▶ [WORK INSTRUCTIONS]:
Pull each line with the string "length" from the entries.

(Collection entries)
/---

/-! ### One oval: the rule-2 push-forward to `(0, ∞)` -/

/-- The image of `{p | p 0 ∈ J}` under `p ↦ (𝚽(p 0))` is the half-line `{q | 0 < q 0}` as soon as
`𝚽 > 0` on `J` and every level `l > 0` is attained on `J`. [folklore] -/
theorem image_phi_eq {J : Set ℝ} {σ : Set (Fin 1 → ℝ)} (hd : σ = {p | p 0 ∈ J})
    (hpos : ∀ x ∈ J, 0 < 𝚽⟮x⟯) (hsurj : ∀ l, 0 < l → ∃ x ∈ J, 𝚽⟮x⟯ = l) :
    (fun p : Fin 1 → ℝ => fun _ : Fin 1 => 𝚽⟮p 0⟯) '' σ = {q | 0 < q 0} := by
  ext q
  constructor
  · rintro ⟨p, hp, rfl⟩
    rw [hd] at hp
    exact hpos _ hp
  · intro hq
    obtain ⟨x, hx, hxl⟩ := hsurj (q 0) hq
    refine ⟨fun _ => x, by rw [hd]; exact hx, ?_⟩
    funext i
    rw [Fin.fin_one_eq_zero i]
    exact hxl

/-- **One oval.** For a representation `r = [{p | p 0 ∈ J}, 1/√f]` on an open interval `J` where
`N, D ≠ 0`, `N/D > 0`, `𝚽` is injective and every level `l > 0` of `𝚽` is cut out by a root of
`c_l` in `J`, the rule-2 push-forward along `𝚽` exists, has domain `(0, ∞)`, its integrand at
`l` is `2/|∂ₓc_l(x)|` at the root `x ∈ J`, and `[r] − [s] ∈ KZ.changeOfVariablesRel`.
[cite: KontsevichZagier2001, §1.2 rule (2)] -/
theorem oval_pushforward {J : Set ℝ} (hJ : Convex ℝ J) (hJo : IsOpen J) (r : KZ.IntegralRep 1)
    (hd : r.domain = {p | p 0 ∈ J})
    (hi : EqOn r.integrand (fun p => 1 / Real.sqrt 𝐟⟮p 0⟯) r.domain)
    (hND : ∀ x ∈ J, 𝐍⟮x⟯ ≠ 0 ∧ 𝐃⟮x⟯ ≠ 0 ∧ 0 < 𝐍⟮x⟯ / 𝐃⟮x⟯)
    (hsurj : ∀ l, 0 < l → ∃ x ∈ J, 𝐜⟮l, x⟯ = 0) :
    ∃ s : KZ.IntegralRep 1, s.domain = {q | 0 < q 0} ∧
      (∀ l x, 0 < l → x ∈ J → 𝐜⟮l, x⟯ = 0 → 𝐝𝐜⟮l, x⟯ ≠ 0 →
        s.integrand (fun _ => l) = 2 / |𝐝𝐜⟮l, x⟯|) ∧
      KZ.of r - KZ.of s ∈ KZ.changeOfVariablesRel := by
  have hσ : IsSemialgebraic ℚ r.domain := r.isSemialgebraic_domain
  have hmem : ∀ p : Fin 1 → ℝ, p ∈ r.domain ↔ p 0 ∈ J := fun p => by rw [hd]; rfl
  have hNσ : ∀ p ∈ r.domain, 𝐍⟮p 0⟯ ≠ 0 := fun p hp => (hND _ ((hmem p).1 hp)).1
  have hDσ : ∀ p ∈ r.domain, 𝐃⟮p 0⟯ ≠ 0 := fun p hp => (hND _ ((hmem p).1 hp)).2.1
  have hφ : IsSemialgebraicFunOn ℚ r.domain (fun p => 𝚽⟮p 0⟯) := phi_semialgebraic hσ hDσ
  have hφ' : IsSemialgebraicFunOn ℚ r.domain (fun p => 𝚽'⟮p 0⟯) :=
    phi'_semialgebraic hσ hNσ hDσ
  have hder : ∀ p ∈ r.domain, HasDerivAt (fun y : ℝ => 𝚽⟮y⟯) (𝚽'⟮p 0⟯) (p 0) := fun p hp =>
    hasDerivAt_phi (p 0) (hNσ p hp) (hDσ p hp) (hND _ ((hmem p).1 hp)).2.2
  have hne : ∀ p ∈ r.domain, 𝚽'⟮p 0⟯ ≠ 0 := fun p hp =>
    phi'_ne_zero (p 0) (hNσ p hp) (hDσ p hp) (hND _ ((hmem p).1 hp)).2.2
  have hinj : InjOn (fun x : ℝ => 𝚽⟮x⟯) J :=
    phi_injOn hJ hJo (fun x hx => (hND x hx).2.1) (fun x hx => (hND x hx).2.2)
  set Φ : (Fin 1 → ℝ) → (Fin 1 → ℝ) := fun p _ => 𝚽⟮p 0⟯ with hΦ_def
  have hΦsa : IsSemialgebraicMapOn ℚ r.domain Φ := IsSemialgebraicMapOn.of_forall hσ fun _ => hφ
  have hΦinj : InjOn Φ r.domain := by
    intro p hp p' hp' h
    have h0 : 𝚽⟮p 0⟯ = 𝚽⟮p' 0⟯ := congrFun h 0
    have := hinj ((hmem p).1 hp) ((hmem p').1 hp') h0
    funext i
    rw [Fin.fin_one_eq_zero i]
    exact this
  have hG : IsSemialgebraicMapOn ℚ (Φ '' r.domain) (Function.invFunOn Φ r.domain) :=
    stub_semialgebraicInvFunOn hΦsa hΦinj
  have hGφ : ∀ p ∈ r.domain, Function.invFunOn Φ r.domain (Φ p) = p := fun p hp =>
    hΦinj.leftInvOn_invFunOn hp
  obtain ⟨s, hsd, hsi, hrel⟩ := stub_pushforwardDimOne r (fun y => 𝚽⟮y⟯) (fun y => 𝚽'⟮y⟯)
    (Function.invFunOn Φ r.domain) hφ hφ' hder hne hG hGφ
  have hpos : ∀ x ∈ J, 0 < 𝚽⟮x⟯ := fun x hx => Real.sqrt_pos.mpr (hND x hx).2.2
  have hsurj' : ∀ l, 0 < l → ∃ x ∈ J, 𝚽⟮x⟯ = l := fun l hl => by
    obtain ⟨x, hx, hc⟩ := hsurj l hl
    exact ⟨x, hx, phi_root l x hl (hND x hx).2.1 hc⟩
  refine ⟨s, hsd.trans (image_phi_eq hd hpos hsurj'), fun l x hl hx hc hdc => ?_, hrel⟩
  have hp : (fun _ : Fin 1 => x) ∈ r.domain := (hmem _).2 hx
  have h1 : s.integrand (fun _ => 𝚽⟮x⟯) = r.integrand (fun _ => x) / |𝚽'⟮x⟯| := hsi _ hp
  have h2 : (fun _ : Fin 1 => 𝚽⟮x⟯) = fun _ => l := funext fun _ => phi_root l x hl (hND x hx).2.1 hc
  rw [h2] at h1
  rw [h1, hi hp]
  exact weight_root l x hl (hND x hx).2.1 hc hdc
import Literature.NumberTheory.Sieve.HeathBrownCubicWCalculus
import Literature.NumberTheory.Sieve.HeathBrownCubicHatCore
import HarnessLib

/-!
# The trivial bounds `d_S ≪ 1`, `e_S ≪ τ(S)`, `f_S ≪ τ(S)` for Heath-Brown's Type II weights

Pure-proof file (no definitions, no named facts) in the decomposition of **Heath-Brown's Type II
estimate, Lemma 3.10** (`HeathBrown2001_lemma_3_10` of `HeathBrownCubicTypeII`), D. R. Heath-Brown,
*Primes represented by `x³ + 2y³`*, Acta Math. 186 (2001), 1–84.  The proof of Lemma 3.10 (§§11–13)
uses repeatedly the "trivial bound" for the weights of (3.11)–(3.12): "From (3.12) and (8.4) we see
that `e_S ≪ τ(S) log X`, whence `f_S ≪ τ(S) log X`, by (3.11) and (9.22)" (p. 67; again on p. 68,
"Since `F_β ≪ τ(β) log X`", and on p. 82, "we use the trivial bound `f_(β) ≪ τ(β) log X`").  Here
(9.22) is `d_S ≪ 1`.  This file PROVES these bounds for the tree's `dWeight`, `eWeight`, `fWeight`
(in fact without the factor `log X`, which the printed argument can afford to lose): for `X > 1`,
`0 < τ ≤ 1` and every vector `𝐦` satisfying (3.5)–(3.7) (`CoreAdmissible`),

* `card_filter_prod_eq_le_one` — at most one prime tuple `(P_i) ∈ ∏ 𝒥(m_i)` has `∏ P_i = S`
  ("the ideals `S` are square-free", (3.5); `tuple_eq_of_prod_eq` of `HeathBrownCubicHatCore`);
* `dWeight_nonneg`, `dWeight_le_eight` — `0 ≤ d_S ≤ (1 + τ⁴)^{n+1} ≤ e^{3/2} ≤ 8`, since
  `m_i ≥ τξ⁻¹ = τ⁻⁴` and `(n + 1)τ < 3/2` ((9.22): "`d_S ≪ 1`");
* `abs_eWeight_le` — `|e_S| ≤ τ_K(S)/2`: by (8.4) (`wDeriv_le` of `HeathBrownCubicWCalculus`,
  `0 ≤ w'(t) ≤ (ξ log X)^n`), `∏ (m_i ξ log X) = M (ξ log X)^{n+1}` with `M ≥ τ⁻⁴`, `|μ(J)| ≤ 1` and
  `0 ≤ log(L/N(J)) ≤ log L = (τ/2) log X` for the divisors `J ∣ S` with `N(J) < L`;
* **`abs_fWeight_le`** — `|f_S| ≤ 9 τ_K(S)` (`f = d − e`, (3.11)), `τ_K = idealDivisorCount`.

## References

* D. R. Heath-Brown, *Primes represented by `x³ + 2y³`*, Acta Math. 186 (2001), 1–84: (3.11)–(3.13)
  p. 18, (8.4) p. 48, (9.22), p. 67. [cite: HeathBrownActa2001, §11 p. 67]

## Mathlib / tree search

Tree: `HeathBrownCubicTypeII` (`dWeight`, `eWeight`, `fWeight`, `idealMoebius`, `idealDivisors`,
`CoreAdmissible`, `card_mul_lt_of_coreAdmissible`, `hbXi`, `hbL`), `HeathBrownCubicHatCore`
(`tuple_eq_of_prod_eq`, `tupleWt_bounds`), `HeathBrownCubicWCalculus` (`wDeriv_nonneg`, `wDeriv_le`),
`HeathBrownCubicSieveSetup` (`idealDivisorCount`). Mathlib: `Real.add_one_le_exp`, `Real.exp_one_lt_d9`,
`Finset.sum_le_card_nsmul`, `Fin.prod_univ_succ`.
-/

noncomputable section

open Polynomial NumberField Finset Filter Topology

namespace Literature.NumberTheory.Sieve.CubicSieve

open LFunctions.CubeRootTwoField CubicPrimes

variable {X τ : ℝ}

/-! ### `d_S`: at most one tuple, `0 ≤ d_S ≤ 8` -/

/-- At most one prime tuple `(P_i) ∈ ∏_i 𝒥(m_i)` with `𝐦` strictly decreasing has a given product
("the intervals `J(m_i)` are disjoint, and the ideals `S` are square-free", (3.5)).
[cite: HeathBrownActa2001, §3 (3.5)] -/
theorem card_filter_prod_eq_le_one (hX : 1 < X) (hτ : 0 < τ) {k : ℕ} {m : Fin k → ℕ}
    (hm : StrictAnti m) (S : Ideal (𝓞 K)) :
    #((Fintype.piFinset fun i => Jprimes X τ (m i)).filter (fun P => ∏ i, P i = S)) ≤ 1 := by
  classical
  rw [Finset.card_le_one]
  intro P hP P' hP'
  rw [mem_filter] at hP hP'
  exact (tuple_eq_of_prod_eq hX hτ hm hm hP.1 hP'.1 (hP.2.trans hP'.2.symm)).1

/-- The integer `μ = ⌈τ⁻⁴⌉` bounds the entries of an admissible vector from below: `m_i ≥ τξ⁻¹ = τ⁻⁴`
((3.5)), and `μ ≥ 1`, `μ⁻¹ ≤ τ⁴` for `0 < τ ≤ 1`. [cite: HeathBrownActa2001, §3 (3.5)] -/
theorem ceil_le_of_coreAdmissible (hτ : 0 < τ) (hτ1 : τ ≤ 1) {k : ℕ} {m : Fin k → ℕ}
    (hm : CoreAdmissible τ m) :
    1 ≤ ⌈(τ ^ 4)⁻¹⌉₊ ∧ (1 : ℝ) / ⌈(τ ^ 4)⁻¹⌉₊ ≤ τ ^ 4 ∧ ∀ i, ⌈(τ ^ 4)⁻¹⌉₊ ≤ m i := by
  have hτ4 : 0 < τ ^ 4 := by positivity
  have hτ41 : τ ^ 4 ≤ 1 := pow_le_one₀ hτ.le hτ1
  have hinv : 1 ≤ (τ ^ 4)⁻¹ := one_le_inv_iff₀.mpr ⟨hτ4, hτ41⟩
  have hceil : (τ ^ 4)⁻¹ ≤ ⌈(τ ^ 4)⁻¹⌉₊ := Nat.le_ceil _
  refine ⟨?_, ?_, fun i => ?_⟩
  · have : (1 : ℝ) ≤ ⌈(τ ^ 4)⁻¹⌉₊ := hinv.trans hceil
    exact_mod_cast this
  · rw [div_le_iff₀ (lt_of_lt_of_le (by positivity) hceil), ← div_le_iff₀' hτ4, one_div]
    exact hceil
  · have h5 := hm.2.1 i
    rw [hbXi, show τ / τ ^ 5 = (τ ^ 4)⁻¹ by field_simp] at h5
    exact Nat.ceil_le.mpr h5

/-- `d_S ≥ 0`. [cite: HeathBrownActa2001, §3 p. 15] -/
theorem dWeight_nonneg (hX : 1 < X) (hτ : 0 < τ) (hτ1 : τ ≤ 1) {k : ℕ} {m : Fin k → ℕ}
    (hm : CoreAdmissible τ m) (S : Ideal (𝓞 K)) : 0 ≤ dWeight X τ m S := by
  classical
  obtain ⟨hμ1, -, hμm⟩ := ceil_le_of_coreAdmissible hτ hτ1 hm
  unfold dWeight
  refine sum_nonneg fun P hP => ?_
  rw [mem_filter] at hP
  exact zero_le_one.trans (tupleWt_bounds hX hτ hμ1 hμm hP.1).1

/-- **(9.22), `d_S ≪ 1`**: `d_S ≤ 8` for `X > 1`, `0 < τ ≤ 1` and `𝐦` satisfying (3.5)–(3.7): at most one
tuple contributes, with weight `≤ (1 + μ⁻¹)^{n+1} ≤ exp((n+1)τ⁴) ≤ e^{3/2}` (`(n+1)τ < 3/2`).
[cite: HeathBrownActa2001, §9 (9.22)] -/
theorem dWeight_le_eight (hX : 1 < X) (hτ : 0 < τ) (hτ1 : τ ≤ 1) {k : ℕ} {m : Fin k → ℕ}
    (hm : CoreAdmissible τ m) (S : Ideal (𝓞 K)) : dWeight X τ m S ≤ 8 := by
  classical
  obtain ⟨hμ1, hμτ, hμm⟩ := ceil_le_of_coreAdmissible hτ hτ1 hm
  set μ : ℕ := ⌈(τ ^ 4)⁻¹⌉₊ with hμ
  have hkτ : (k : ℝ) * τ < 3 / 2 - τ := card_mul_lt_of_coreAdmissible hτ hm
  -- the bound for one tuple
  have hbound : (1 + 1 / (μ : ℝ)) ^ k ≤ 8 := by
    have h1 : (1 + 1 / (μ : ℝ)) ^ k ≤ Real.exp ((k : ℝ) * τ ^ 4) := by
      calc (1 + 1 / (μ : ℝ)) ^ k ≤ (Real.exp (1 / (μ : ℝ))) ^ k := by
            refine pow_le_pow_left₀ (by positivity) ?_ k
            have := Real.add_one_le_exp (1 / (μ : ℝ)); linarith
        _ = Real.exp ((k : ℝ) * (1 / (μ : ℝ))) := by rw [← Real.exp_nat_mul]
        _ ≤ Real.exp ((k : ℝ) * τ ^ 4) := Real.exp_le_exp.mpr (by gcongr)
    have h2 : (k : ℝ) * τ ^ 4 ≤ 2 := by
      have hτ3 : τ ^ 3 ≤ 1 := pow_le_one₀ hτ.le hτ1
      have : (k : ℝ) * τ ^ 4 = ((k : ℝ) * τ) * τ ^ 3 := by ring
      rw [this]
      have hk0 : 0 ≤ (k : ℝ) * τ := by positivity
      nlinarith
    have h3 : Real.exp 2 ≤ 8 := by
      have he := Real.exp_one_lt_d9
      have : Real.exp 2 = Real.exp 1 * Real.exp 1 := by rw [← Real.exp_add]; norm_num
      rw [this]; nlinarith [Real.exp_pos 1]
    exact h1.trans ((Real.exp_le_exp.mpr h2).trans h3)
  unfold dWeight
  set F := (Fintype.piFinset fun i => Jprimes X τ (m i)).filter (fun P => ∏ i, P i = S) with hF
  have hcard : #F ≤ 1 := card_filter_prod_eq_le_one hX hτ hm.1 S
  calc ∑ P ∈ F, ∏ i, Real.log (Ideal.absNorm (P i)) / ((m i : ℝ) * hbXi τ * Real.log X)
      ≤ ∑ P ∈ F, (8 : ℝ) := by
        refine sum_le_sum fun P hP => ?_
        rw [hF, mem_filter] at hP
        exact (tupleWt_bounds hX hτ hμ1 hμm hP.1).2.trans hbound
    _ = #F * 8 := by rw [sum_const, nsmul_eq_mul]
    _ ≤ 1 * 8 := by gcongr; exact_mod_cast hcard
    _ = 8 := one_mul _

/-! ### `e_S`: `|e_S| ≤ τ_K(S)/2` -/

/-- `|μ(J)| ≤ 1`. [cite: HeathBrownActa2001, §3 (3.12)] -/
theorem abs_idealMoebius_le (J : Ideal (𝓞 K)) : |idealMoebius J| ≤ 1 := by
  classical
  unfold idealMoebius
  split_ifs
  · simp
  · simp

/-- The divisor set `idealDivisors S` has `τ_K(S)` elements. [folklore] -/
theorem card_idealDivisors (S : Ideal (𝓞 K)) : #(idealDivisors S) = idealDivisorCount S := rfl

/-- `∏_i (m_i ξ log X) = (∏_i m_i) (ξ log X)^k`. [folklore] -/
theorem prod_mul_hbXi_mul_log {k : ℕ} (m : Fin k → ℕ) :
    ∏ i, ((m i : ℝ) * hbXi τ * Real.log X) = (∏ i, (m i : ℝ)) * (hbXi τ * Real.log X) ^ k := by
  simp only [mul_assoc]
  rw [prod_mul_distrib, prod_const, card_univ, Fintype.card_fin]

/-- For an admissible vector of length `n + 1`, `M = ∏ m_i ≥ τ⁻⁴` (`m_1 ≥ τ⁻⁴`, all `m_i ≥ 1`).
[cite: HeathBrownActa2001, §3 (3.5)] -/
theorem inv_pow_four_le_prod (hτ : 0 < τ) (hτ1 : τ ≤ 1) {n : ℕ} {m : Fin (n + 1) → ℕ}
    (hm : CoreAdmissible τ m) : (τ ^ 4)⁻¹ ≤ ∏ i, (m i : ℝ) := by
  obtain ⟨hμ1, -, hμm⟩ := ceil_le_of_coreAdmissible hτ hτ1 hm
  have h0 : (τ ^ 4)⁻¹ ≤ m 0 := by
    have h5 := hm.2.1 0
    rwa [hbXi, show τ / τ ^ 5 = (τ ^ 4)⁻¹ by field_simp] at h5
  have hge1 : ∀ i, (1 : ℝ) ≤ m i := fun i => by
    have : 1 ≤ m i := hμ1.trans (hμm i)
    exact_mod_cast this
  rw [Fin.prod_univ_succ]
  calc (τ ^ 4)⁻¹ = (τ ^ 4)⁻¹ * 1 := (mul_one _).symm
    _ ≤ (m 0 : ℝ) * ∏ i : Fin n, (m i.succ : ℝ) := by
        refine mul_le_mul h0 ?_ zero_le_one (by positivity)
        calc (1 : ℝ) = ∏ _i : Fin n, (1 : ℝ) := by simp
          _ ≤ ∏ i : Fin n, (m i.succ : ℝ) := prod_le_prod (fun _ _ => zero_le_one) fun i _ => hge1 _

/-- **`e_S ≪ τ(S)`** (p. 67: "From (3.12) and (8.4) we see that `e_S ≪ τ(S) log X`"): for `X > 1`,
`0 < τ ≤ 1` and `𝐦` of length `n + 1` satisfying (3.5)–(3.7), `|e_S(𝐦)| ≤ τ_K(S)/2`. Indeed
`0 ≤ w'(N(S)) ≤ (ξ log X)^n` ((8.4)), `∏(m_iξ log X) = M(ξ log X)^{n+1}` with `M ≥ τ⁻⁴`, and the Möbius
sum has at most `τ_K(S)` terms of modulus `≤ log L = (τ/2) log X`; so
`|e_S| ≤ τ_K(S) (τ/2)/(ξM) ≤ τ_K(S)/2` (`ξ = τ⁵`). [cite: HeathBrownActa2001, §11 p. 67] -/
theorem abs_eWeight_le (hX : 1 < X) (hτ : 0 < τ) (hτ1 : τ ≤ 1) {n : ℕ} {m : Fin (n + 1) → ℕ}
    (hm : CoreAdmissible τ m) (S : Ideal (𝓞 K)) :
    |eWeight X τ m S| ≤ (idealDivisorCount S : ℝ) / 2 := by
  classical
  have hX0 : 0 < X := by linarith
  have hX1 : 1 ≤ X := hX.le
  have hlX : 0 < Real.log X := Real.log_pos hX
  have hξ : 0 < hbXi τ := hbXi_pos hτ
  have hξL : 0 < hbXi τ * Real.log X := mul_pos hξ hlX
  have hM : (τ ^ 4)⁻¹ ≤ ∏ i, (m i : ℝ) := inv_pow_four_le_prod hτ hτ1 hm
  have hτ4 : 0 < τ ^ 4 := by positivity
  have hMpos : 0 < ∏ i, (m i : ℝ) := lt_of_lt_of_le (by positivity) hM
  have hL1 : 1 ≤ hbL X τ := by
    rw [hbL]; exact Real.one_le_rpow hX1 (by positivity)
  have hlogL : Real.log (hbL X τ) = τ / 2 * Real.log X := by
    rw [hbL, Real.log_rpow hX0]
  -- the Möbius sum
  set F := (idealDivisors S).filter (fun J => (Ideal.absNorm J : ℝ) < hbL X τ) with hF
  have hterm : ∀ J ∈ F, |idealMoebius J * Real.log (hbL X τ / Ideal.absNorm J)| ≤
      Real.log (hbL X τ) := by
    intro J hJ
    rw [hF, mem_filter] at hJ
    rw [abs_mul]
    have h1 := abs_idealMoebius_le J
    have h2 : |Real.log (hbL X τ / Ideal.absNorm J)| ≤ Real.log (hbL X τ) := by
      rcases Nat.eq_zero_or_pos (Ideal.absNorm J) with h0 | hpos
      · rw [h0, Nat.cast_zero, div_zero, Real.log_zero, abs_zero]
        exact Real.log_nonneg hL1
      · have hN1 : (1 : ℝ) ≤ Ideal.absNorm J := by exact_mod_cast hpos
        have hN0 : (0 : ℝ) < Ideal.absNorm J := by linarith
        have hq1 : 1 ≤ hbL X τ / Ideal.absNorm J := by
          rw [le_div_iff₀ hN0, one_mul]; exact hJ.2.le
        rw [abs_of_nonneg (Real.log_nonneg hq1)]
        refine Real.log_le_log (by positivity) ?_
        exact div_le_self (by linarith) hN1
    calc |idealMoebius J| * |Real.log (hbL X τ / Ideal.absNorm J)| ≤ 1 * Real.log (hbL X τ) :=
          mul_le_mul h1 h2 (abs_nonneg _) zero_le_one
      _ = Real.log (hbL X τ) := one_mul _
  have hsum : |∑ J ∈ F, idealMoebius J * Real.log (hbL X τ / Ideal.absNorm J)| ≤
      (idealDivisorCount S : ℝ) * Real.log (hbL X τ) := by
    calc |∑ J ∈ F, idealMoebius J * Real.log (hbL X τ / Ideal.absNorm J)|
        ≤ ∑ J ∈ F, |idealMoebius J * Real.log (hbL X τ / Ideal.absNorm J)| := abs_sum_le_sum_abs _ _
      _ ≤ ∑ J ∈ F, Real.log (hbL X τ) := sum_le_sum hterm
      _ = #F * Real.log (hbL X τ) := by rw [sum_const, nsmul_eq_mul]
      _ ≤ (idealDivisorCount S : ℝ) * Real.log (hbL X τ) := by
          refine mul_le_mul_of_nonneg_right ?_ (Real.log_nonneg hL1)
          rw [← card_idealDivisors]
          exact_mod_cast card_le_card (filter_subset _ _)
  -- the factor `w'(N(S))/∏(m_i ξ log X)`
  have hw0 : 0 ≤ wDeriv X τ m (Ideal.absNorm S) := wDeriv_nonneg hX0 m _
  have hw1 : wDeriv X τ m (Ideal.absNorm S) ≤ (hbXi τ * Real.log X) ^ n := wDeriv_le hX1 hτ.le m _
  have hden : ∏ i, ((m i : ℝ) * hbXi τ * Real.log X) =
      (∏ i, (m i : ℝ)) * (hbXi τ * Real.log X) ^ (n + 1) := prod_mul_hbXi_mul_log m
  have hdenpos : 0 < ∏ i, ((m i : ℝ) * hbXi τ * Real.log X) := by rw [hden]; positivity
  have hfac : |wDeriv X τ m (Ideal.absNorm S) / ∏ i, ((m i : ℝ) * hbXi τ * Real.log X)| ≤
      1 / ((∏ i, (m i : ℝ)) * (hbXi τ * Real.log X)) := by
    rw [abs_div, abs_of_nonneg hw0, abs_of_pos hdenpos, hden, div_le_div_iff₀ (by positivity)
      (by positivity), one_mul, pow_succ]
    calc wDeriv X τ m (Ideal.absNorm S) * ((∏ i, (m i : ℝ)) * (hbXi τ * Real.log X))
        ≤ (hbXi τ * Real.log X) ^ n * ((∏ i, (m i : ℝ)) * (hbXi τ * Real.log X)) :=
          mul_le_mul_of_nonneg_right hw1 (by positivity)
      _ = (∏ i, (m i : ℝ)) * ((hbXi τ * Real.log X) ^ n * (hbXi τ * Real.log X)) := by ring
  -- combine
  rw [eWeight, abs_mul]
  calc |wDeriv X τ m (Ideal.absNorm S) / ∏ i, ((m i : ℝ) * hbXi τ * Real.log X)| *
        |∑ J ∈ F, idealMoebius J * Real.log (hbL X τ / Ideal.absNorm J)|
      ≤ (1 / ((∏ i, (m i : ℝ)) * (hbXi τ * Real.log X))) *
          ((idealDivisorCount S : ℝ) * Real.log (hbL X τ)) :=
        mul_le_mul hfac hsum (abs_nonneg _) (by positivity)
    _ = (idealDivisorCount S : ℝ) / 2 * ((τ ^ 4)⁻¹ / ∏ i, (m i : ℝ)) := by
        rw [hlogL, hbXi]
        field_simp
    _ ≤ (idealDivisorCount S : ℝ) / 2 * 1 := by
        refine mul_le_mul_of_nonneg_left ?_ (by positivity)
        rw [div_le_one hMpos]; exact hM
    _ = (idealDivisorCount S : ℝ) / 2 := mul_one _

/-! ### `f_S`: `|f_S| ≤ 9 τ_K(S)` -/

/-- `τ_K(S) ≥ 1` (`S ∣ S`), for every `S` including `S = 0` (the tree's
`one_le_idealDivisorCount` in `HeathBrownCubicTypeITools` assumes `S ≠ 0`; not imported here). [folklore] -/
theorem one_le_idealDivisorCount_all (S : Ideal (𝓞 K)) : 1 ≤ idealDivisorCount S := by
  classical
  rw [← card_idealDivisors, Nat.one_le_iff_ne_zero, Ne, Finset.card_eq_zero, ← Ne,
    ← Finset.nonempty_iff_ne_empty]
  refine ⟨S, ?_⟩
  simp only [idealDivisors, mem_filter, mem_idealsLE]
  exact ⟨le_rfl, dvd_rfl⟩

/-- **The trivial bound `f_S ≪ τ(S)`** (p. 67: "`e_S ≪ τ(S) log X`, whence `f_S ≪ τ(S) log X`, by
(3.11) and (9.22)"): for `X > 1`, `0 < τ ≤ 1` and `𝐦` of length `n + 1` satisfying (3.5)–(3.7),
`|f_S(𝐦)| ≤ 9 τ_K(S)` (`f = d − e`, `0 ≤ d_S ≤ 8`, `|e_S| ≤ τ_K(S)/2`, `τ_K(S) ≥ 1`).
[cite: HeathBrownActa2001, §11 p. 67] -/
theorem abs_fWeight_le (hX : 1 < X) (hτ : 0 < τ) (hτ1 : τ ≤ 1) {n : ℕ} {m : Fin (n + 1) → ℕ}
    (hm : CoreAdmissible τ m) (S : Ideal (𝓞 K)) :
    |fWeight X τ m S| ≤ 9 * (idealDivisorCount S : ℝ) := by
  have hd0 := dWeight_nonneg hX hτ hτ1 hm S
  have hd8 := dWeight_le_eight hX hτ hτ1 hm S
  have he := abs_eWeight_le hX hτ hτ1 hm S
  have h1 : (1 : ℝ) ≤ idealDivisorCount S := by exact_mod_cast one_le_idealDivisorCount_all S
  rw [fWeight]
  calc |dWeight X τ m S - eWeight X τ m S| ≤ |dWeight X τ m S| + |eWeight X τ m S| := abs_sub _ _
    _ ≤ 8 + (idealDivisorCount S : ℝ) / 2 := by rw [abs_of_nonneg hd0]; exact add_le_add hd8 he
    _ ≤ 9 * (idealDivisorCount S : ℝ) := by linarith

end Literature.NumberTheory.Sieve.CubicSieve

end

\---

▶ [RESPONSE TO THE EXERCISE]:
/-- For an admissible vector of length `n + 1`, `M = ∏ m_i ≥ τ⁻⁴` (`m_1 ≥ τ⁻⁴`, all `m_i ≥ 1`).
`0 < τ ≤ 1` and `𝐦` of length `n + 1` satisfying (3.5)–(3.7), `|e_S(𝐦)| ≤ τ_K(S)/2`. Indeed
(3.11) and (9.22)"): for `X > 1`, `0 < τ ≤ 1` and `𝐦` of length `n + 1` satisfying (3.5)–(3.7),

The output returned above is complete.